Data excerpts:
★ ★ ★ ★ ★
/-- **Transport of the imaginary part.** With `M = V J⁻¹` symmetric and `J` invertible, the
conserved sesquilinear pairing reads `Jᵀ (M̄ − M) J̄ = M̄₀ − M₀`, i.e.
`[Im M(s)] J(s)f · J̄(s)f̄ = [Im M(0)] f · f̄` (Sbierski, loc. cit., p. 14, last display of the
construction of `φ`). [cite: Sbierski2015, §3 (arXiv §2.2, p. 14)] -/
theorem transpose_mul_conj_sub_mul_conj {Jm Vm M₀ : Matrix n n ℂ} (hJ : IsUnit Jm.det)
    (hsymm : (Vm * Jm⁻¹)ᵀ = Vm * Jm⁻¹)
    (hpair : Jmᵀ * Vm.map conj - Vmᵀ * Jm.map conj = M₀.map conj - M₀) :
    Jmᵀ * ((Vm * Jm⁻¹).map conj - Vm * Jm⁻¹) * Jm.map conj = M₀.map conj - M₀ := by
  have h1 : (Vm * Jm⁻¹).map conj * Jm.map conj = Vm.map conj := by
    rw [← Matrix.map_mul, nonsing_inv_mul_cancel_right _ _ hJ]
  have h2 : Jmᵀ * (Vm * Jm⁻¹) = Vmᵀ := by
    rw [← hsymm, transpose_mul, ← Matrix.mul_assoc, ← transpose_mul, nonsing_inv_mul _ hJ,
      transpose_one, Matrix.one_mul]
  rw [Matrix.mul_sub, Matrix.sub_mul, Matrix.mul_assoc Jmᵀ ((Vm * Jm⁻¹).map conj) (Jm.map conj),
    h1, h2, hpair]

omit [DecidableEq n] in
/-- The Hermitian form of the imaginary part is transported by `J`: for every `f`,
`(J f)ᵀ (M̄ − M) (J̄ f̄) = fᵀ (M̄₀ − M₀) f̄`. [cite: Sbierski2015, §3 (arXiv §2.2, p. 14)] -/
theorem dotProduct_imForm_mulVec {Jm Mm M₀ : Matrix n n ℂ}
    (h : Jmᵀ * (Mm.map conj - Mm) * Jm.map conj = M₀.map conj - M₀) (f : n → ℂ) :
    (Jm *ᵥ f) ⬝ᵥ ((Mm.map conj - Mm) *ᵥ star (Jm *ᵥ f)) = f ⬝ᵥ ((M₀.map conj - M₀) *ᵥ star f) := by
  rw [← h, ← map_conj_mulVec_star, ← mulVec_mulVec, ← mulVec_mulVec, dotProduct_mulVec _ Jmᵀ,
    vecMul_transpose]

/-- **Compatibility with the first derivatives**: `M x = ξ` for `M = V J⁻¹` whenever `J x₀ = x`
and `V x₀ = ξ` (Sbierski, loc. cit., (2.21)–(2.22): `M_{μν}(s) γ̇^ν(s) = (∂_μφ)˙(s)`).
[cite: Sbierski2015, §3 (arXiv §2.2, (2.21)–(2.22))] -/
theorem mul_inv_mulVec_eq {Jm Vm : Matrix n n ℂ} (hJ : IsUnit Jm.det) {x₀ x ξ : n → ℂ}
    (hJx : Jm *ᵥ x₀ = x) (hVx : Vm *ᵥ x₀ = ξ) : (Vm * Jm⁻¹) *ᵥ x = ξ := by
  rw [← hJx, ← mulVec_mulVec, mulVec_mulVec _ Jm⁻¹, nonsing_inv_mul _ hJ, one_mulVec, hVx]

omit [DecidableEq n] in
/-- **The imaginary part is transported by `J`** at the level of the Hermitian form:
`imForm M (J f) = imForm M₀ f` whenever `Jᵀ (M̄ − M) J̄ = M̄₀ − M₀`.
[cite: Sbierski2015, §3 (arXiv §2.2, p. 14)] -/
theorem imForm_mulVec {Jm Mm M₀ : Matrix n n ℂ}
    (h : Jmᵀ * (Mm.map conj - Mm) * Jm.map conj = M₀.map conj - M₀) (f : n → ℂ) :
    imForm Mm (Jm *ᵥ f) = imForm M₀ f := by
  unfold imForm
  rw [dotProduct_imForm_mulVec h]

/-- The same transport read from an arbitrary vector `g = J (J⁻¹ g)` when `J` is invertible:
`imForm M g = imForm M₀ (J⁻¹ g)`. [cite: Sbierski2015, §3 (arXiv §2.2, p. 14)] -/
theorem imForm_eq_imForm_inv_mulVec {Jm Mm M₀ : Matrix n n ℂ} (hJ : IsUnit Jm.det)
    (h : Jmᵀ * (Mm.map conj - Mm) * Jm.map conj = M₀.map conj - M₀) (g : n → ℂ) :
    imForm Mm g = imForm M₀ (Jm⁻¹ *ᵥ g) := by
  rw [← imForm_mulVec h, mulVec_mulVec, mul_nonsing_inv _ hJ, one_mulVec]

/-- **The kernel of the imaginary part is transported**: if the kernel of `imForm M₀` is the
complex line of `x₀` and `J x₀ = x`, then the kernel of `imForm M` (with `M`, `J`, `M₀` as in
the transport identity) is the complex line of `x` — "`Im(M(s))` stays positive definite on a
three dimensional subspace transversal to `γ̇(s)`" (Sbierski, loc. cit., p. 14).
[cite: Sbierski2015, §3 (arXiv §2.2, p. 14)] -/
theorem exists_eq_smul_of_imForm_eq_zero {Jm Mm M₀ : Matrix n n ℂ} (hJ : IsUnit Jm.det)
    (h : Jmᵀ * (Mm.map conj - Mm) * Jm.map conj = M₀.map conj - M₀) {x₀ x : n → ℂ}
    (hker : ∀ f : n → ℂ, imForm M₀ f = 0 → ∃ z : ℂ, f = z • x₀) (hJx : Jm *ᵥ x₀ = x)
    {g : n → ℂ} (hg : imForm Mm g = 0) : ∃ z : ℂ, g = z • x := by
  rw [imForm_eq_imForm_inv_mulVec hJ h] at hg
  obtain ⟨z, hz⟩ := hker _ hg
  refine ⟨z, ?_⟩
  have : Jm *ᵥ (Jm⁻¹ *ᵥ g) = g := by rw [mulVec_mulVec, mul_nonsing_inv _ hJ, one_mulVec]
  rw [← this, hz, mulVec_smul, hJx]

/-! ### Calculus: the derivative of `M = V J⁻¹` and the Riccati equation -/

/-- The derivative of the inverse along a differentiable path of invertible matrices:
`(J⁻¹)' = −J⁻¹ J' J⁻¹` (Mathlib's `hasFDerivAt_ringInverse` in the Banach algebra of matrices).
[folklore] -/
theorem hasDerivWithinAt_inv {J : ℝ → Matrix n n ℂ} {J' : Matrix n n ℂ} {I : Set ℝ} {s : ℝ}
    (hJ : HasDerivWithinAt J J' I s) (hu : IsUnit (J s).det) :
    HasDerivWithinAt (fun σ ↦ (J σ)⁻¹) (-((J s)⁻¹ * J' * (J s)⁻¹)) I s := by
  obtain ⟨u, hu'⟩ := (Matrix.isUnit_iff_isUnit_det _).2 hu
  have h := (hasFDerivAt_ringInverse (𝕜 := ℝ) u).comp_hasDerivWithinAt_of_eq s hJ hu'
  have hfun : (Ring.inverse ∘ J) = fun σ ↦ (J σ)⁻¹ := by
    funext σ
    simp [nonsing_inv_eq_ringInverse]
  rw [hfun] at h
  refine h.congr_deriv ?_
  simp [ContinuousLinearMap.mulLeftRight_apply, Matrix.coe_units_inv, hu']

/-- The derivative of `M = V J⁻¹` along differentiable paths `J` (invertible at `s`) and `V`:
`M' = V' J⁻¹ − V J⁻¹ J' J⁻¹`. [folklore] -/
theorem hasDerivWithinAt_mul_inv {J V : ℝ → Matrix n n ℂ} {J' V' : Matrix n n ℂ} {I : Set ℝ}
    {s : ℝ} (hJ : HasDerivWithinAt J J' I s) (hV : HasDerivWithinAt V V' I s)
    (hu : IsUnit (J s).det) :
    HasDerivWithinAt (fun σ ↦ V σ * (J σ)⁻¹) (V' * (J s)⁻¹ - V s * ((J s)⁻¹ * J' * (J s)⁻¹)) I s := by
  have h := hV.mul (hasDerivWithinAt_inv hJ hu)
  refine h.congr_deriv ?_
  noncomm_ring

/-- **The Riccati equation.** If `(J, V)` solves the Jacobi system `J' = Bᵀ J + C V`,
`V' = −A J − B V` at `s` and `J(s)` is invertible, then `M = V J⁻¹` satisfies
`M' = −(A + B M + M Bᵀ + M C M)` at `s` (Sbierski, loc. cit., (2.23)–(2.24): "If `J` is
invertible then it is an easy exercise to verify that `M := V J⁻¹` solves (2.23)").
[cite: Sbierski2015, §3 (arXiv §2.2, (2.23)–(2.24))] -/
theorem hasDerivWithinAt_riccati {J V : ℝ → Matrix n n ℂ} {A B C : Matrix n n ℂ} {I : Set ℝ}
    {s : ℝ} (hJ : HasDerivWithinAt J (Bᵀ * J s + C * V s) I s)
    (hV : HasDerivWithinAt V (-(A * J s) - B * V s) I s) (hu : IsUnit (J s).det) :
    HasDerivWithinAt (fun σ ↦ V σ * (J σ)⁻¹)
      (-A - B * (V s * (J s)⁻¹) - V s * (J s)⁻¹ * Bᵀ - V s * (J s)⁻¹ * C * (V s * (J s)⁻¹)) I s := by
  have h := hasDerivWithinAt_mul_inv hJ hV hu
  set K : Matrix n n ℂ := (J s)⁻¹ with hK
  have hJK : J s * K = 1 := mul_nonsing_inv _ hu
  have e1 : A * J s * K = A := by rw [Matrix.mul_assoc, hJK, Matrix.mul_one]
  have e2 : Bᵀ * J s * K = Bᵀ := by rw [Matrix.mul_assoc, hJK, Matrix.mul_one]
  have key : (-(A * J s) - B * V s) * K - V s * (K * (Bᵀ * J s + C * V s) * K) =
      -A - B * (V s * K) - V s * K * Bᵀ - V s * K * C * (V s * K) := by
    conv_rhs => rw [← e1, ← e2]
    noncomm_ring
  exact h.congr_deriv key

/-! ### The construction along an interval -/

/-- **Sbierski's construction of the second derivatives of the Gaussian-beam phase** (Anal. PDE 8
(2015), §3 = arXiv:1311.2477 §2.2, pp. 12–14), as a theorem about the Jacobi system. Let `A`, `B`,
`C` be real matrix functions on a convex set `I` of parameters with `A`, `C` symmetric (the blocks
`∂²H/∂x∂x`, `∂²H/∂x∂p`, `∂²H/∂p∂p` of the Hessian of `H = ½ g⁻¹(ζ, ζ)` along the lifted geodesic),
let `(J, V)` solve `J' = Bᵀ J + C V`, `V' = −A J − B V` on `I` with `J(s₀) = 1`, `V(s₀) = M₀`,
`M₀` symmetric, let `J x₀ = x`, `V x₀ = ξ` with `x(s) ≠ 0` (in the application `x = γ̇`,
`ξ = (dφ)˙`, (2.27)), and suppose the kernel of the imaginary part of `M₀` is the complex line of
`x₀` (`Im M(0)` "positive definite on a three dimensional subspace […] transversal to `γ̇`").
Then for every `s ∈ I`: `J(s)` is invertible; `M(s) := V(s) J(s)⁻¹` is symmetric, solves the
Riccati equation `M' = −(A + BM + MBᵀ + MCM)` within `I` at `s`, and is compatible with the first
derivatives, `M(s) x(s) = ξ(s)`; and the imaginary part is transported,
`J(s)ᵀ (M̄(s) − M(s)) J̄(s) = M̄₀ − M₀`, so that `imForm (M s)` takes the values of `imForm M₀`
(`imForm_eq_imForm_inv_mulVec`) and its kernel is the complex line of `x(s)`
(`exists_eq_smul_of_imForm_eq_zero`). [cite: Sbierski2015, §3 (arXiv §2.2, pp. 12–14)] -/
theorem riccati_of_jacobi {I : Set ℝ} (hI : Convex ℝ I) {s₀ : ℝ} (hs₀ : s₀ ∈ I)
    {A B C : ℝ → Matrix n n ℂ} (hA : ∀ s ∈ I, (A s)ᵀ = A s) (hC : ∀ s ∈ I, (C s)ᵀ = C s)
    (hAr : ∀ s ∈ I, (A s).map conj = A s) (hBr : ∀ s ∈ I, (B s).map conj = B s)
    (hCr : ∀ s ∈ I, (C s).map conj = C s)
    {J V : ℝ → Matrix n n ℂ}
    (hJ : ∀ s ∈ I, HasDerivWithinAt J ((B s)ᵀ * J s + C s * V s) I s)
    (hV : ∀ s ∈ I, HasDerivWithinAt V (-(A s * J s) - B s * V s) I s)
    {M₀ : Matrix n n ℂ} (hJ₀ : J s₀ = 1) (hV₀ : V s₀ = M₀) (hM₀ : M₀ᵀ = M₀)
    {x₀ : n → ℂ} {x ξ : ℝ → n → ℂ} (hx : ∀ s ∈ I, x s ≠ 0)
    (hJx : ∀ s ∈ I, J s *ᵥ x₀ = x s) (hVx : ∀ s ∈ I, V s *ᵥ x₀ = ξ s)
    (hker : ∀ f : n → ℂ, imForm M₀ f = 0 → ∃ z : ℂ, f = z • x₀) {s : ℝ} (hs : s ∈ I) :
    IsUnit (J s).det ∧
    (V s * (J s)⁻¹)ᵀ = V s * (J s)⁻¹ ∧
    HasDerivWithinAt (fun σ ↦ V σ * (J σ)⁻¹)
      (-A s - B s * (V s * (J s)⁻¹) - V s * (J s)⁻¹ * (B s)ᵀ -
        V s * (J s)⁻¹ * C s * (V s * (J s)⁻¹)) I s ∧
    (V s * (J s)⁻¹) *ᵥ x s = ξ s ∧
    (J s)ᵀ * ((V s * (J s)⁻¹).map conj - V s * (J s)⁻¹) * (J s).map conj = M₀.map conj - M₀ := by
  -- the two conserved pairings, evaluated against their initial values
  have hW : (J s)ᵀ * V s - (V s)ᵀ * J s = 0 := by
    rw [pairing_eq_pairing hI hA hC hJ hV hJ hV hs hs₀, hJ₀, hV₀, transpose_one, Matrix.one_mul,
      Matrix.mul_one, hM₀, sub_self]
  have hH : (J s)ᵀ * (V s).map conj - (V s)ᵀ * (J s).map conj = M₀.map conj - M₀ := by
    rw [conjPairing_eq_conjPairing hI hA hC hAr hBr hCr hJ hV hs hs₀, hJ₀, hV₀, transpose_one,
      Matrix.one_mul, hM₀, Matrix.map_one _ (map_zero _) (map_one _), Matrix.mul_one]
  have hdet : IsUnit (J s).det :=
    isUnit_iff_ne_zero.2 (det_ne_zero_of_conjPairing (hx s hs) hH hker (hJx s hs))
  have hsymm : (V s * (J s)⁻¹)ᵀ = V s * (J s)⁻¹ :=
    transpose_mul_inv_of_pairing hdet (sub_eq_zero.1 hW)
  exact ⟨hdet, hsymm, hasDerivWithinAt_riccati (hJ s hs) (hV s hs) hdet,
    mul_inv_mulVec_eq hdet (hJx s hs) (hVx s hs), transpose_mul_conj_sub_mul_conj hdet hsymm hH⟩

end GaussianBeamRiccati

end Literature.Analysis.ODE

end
★ ★ ★ ★ ★
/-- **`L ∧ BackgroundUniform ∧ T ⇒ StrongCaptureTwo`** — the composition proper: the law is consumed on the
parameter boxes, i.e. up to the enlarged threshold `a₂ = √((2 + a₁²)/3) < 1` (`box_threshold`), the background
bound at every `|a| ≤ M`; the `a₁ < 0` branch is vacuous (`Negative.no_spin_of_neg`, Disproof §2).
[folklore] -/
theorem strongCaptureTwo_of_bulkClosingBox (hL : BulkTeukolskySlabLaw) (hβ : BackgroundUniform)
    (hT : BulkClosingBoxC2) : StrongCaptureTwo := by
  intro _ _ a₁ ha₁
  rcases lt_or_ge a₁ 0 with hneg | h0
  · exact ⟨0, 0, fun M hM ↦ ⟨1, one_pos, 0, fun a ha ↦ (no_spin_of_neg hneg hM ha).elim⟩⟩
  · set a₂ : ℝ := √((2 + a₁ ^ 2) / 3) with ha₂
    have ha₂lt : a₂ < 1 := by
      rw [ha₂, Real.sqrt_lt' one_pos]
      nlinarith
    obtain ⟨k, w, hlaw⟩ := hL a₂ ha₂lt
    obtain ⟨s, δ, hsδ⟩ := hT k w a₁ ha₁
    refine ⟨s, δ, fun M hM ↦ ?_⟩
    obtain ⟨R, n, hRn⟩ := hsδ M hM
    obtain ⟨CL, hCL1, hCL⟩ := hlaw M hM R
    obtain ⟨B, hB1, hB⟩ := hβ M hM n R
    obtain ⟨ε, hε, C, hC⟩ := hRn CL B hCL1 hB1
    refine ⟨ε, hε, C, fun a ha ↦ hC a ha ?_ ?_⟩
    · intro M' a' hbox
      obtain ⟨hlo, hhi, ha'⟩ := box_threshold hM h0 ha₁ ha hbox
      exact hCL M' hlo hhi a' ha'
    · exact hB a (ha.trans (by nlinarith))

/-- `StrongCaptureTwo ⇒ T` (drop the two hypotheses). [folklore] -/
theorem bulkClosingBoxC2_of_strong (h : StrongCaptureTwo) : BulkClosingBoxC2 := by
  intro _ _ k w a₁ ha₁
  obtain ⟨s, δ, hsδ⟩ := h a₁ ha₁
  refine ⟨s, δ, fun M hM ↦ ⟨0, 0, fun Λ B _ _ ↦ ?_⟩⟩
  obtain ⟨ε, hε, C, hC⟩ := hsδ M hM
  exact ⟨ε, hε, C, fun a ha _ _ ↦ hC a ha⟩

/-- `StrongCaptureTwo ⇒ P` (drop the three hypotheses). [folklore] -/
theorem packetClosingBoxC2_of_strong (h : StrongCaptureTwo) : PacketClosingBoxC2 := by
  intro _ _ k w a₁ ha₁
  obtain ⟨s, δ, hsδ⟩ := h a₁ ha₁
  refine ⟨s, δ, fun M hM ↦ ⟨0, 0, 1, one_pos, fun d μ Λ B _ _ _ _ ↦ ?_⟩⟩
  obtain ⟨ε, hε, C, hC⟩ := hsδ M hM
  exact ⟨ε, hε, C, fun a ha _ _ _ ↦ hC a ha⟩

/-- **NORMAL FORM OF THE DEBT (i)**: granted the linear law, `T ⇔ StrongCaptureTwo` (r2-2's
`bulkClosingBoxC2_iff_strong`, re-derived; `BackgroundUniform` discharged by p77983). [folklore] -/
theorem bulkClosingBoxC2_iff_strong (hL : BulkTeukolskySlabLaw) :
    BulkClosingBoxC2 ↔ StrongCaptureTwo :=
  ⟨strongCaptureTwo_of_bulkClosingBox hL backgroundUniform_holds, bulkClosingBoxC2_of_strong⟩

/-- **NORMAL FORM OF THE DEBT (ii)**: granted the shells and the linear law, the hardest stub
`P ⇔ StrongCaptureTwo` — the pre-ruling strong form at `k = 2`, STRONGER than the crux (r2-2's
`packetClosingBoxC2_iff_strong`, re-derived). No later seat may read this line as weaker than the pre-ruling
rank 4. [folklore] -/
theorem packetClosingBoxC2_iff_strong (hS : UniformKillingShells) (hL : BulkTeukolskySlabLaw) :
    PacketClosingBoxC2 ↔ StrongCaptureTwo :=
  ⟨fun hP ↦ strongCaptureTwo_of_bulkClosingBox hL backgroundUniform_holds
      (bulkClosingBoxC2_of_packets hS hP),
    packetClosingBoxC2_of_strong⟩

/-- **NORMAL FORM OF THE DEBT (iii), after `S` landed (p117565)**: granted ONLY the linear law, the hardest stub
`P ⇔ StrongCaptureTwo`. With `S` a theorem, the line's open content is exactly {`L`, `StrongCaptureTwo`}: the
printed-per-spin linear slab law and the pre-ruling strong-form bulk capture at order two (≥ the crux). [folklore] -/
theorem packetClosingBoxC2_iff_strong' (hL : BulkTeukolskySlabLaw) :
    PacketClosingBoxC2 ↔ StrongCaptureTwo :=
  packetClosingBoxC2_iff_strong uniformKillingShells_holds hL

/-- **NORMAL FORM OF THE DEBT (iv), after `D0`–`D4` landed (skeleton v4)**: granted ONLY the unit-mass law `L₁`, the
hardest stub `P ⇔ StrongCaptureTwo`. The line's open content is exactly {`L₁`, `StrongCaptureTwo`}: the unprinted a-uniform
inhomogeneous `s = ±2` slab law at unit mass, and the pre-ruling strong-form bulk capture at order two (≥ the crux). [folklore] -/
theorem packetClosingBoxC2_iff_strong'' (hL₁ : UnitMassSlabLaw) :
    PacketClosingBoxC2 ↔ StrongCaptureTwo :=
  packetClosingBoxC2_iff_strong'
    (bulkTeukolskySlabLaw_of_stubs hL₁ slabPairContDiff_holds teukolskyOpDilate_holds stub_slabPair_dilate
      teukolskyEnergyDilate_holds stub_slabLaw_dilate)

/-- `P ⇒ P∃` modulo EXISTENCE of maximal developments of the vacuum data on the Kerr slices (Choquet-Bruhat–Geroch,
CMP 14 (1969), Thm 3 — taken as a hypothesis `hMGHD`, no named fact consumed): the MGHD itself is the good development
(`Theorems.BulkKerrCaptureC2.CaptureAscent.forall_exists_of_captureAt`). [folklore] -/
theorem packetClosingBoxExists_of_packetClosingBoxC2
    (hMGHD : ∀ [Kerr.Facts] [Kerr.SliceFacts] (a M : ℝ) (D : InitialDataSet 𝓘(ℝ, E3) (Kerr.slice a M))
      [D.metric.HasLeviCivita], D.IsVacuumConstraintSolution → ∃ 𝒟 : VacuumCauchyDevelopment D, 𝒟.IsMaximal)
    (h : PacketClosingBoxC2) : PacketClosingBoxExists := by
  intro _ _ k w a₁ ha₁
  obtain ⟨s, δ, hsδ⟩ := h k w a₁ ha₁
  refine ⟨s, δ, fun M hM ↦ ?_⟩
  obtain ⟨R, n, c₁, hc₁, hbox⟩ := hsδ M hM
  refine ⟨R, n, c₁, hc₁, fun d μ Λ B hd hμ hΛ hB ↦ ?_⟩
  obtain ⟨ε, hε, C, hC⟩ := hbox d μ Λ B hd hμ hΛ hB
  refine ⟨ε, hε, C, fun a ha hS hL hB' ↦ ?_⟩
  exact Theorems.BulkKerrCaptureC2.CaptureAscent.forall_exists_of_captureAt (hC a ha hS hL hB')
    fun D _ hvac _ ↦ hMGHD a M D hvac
★ ★ ★ ★ ★
- [TRY IT]: Your answer should be the lines above, from the line containing "obtain ⟨R, n, hRn⟩ := hsδ M hM" up to and including the line containing "(ha.trans (by nlinarith))", reproduced exactly and with nothing else.

- [SOLUTION TO THIS EXERCISE]:
    obtain ⟨R, n, hRn⟩ := hsδ M hM
    obtain ⟨CL, hCL1, hCL⟩ := hlaw M hM R
    obtain ⟨B, hB1, hB⟩ := hβ M hM n R
    obtain ⟨ε, hε, C, hC⟩ := hRn CL B hCL1 hB1
    refine ⟨ε, hε, C, fun a ha ↦ hC a ha ?_ ?_⟩
    · intro M' a' hbox
      obtain ⟨hlo, hhi, ha'⟩ := box_threshold hM h0 ha₁ ha hbox
      exact hCL M' hlo hhi a' ha'
    · exact hB a (ha.trans (by nlinarith))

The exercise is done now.